* _PROBLEM DESCRIPTION_
When you answer, give every record back exactly as written.

[Dataset entries]
-- -- --

/-!
# Self-similarity of two-sided whole-plane SLE_κ (Zhan (2021), Cor. 4.7): the closure of the corrected class under dilations

Topic `Probability/RandomPlanarGeometry`; proofs file accompanying `TwoSidedWholePlaneSLEScaling`
(named fact `IsTwoSidedWholePlaneSLENatLawMeas.map_dilatePath`, the self-similarity half of
Zhan (2021), Cor. 4.7, over the measurably uniformized class of laws).

Zhan's printed proof (arXiv version, p. 23): "The self-similarity of `γ̂₀` follows easily from the
scaling invariance of `ν^#_{∞⇌0}` and the scaling covariance of the Minkowski content measure."
Formally (`TwoSidedWholePlaneSLEScaling`, `map_dilatePath_of_unique_of_closed'`) this is
(closure) the dilate `D_a μ` of a corrected natural law `μ` is again one, plus (well-definedness)
two corrected natural laws coincide. This file PROVES the closure half on the probability space
carrying the two arms, modulo one boundary-regularity input isolated as an explicit hypothesis
(deterministic ingredients — Minkowski scaling covariance at the level of arms
`natParamClause_dilatePath`, the junk value of `extendFrom`, the countable Cauchy test, the trace
spends no time interval on `ℝ` — are in `TwoSidedWholePlaneSLEScalingLemmas`):
* `IsTwoSidedWholePlaneSLEPairMeas.const_mul` — **the dilate of a measurably uniformized two-sided
  whole-plane SLE_κ pair is again one, on the same probability space**: the first arm by the scale
  covariance of whole-plane SLE_κ(2) modulo the capacity time shift
  (`IsWholePlaneSLEKappaRho.const_mul_comp_sub_log`), the second arm with the SAME driving Brownian
  path and a conjugated selector. The subtlety is the junk value of
  `ConformalEquiv.boundaryExtension = extendFrom` at points of `∂ℍ` where a uniformizer has no
  boundary value: that value is a fixed unspecified constant (`extendFrom_eq_choice_of_not_exists`)
  and does not scale, so the naive conjugate `c · Φ(c⁻¹ η'(· - log c))` of the selector is not the
  boundary extension of the dilated uniformizer there. The selector used instead takes the value
  `c · Φ(c⁻¹ η'(· - log c))(x)` exactly where `Φ(c⁻¹ η'(· - log c))` passes a **countable Cauchy test
  along the rational points of `ℍ`** at `x` (`ratCauchy_of_tendsto`, `exists_tendsto_of_ratCauchy`:
  for functions continuous on `ℍ` this is equivalent to having a boundary value at `x`, and it is a
  measurable condition in `(η', x)`), and the junk constant elsewhere; it is jointly measurable and
  agrees on the whole closed half-plane with the boundary extension of the dilated uniformizer. What
  remains is that the chordal trace only visits points where the uniformizer HAS a boundary value:
  granted that every normalised uniformizer of the remaining domain has at every point of the closed
  half-plane a limit in the sphere (hypothesis `hsph`), the alternative — limit `∞` at a visited
  point — is excluded because the trace spends no time interval on `ℝ`
  (`Loewner.IsGeneratedByCurve.mem_closure_setOf_mem_upperHalfPlaneSet`, from the strict growth of
  the hulls, `Loewner.hull_ssubset_hull`) while the second arm `η₂ = φ ∘ trace` is continuous.
* `isTwoSidedWholePlaneSLENatLawMeas_map_dilatePath_of_boundaryLimits` — hence the dilate
  `(dilatePath (1/d) a)_* μ` of a corrected natural law represented on such a space is a corrected
  natural law. The class-level consequences (the closure hypothesis `hcl` of
  `map_dilatePath_of_unique_of_closed` modulo the continuity theorem for conformal maps onto
  complements of curves from `∞` to `0`, and the named fact from it and well-definedness) are in
  `TwoSidedWholePlaneSLEScalingReduction`.

What is NOT here (the two remaining inputs, both absent from the tree). (1) `hsph`: almost surely,
every conformal map `φ : ℍ → Ĉ(η₁; ∞)` onto the remaining domain of the first arm with `φ(0) = 0`,
`φ(∞) = ∞` has at every point of the closed half-plane a limit in the Riemann sphere — the
continuity theorem for conformal maps onto domains with locally connected boundary (Pommerenke
(1992), Thm 2.1; the tree has the bounded "cover" form `ConformalEquiv.continuousOn_extendFrom_of_cover`)
for the UNBOUNDED domain `Ĉ(η₁; ∞)` (Koebe square-root trick and a Möbius inversion, cf. the support
files `Literature.Topology.PlaneTopology.SquareRootContinua`, `…HalfLineCurves`), with the local
connectivity of `{0} ∪ η₁ ∪ {∞}` (a curve: `η₁` is continuous, `→ 0` at `+∞` and `→ ∞` at `-∞`).
(2) `hu`: the well-definedness of the corrected law — uniqueness in law of whole-plane SLE_κ(2) as
defined by `IsWholePlaneSLEKappaRho` (a measurable whole-plane trace functional of the driving
process), independence of the conditional law of the second arm from the measurable selector
(uniqueness of the accesses at the tip `0` and at `∞`), and the transfer to the Minkowski content
parametrisation across probability spaces.

## References

* D. Zhan, *SLE loop measures*, PTRF 179 (2021), arXiv:1702.08026 (arXiv numbering): §2.1–2.2,
  Cor. 4.7 and its proof (p. 23). [Zhan2021SLELoopMeasures]
* Ch. Pommerenke, *Boundary Behaviour of Conformal Maps* (1992), Thm 2.1. [PommerenkeBBCM1992]
* G. F. Lawler, *Conformally Invariant Processes in the Plane*, AMS (2005), Ch. 4 §4.1 (hulls
  generated by a curve). [Lawler2005]
-/

noncomputable section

-- -- --

* _OUTPUT BELOW_
/-!
# Self-similarity of two-sided whole-plane SLE_κ (Zhan (2021), Cor. 4.7): the closure of the corrected class under dilations

Topic `Probability/RandomPlanarGeometry`; proofs file accompanying `TwoSidedWholePlaneSLEScaling`
(named fact `IsTwoSidedWholePlaneSLENatLawMeas.map_dilatePath`, the self-similarity half of
Zhan (2021), Cor. 4.7, over the measurably uniformized class of laws).

Zhan's printed proof (arXiv version, p. 23): "The self-similarity of `γ̂₀` follows easily from the
scaling invariance of `ν^#_{∞⇌0}` and the scaling covariance of the Minkowski content measure."
Formally (`TwoSidedWholePlaneSLEScaling`, `map_dilatePath_of_unique_of_closed'`) this is
(closure) the dilate `D_a μ` of a corrected natural law `μ` is again one, plus (well-definedness)
two corrected natural laws coincide. This file PROVES the closure half on the probability space
carrying the two arms, modulo one boundary-regularity input isolated as an explicit hypothesis
(deterministic ingredients — Minkowski scaling covariance at the level of arms
`natParamClause_dilatePath`, the junk value of `extendFrom`, the countable Cauchy test, the trace
spends no time interval on `ℝ` — are in `TwoSidedWholePlaneSLEScalingLemmas`):
* `IsTwoSidedWholePlaneSLEPairMeas.const_mul` — **the dilate of a measurably uniformized two-sided
  whole-plane SLE_κ pair is again one, on the same probability space**: the first arm by the scale
  covariance of whole-plane SLE_κ(2) modulo the capacity time shift
  (`IsWholePlaneSLEKappaRho.const_mul_comp_sub_log`), the second arm with the SAME driving Brownian
  path and a conjugated selector. The subtlety is the junk value of
  `ConformalEquiv.boundaryExtension = extendFrom` at points of `∂ℍ` where a uniformizer has no
  boundary value: that value is a fixed unspecified constant (`extendFrom_eq_choice_of_not_exists`)
  and does not scale, so the naive conjugate `c · Φ(c⁻¹ η'(· - log c))` of the selector is not the
  boundary extension of the dilated uniformizer there. The selector used instead takes the value
  `c · Φ(c⁻¹ η'(· - log c))(x)` exactly where `Φ(c⁻¹ η'(· - log c))` passes a **countable Cauchy test
  along the rational points of `ℍ`** at `x` (`ratCauchy_of_tendsto`, `exists_tendsto_of_ratCauchy`:
  for functions continuous on `ℍ` this is equivalent to having a boundary value at `x`, and it is a
  measurable condition in `(η', x)`), and the junk constant elsewhere; it is jointly measurable and
  agrees on the whole closed half-plane with the boundary extension of the dilated uniformizer. What
  remains is that the chordal trace only visits points where the uniformizer HAS a boundary value:
  granted that every normalised uniformizer of the remaining domain has at every point of the closed
  half-plane a limit in the sphere (hypothesis `hsph`), the alternative — limit `∞` at a visited
  point — is excluded because the trace spends no time interval on `ℝ`
  (`Loewner.IsGeneratedByCurve.mem_closure_setOf_mem_upperHalfPlaneSet`, from the strict growth of
  the hulls, `Loewner.hull_ssubset_hull`) while the second arm `η₂ = φ ∘ trace` is continuous.
* `isTwoSidedWholePlaneSLENatLawMeas_map_dilatePath_of_boundaryLimits` — hence the dilate
  `(dilatePath (1/d) a)_* μ` of a corrected natural law represented on such a space is a corrected
  natural law. The class-level consequences (the closure hypothesis `hcl` of
  `map_dilatePath_of_unique_of_closed` modulo the continuity theorem for conformal maps onto
  complements of curves from `∞` to `0`, and the named fact from it and well-definedness) are in
  `TwoSidedWholePlaneSLEScalingReduction`.

What is NOT here (the two remaining inputs, both absent from the tree). (1) `hsph`: almost surely,
every conformal map `φ : ℍ → Ĉ(η₁; ∞)` onto the remaining domain of the first arm with `φ(0) = 0`,
`φ(∞) = ∞` has at every point of the closed half-plane a limit in the Riemann sphere — the
continuity theorem for conformal maps onto domains with locally connected boundary (Pommerenke
(1992), Thm 2.1; the tree has the bounded "cover" form `ConformalEquiv.continuousOn_extendFrom_of_cover`)
for the UNBOUNDED domain `Ĉ(η₁; ∞)` (Koebe square-root trick and a Möbius inversion, cf. the support
files `Literature.Topology.PlaneTopology.SquareRootContinua`, `…HalfLineCurves`), with the local
connectivity of `{0} ∪ η₁ ∪ {∞}` (a curve: `η₁` is continuous, `→ 0` at `+∞` and `→ ∞` at `-∞`).
(2) `hu`: the well-definedness of the corrected law — uniqueness in law of whole-plane SLE_κ(2) as
defined by `IsWholePlaneSLEKappaRho` (a measurable whole-plane trace functional of the driving
process), independence of the conditional law of the second arm from the measurable selector
(uniqueness of the accesses at the tip `0` and at `∞`), and the transfer to the Minkowski content
parametrisation across probability spaces.

## References

* D. Zhan, *SLE loop measures*, PTRF 179 (2021), arXiv:1702.08026 (arXiv numbering): §2.1–2.2,
  Cor. 4.7 and its proof (p. 23). [Zhan2021SLELoopMeasures]
* Ch. Pommerenke, *Boundary Behaviour of Conformal Maps* (1992), Thm 2.1. [PommerenkeBBCM1992]
* G. F. Lawler, *Conformally Invariant Processes in the Plane*, AMS (2005), Ch. 4 §4.1 (hulls
  generated by a curve). [Lawler2005]
-/

noncomputable section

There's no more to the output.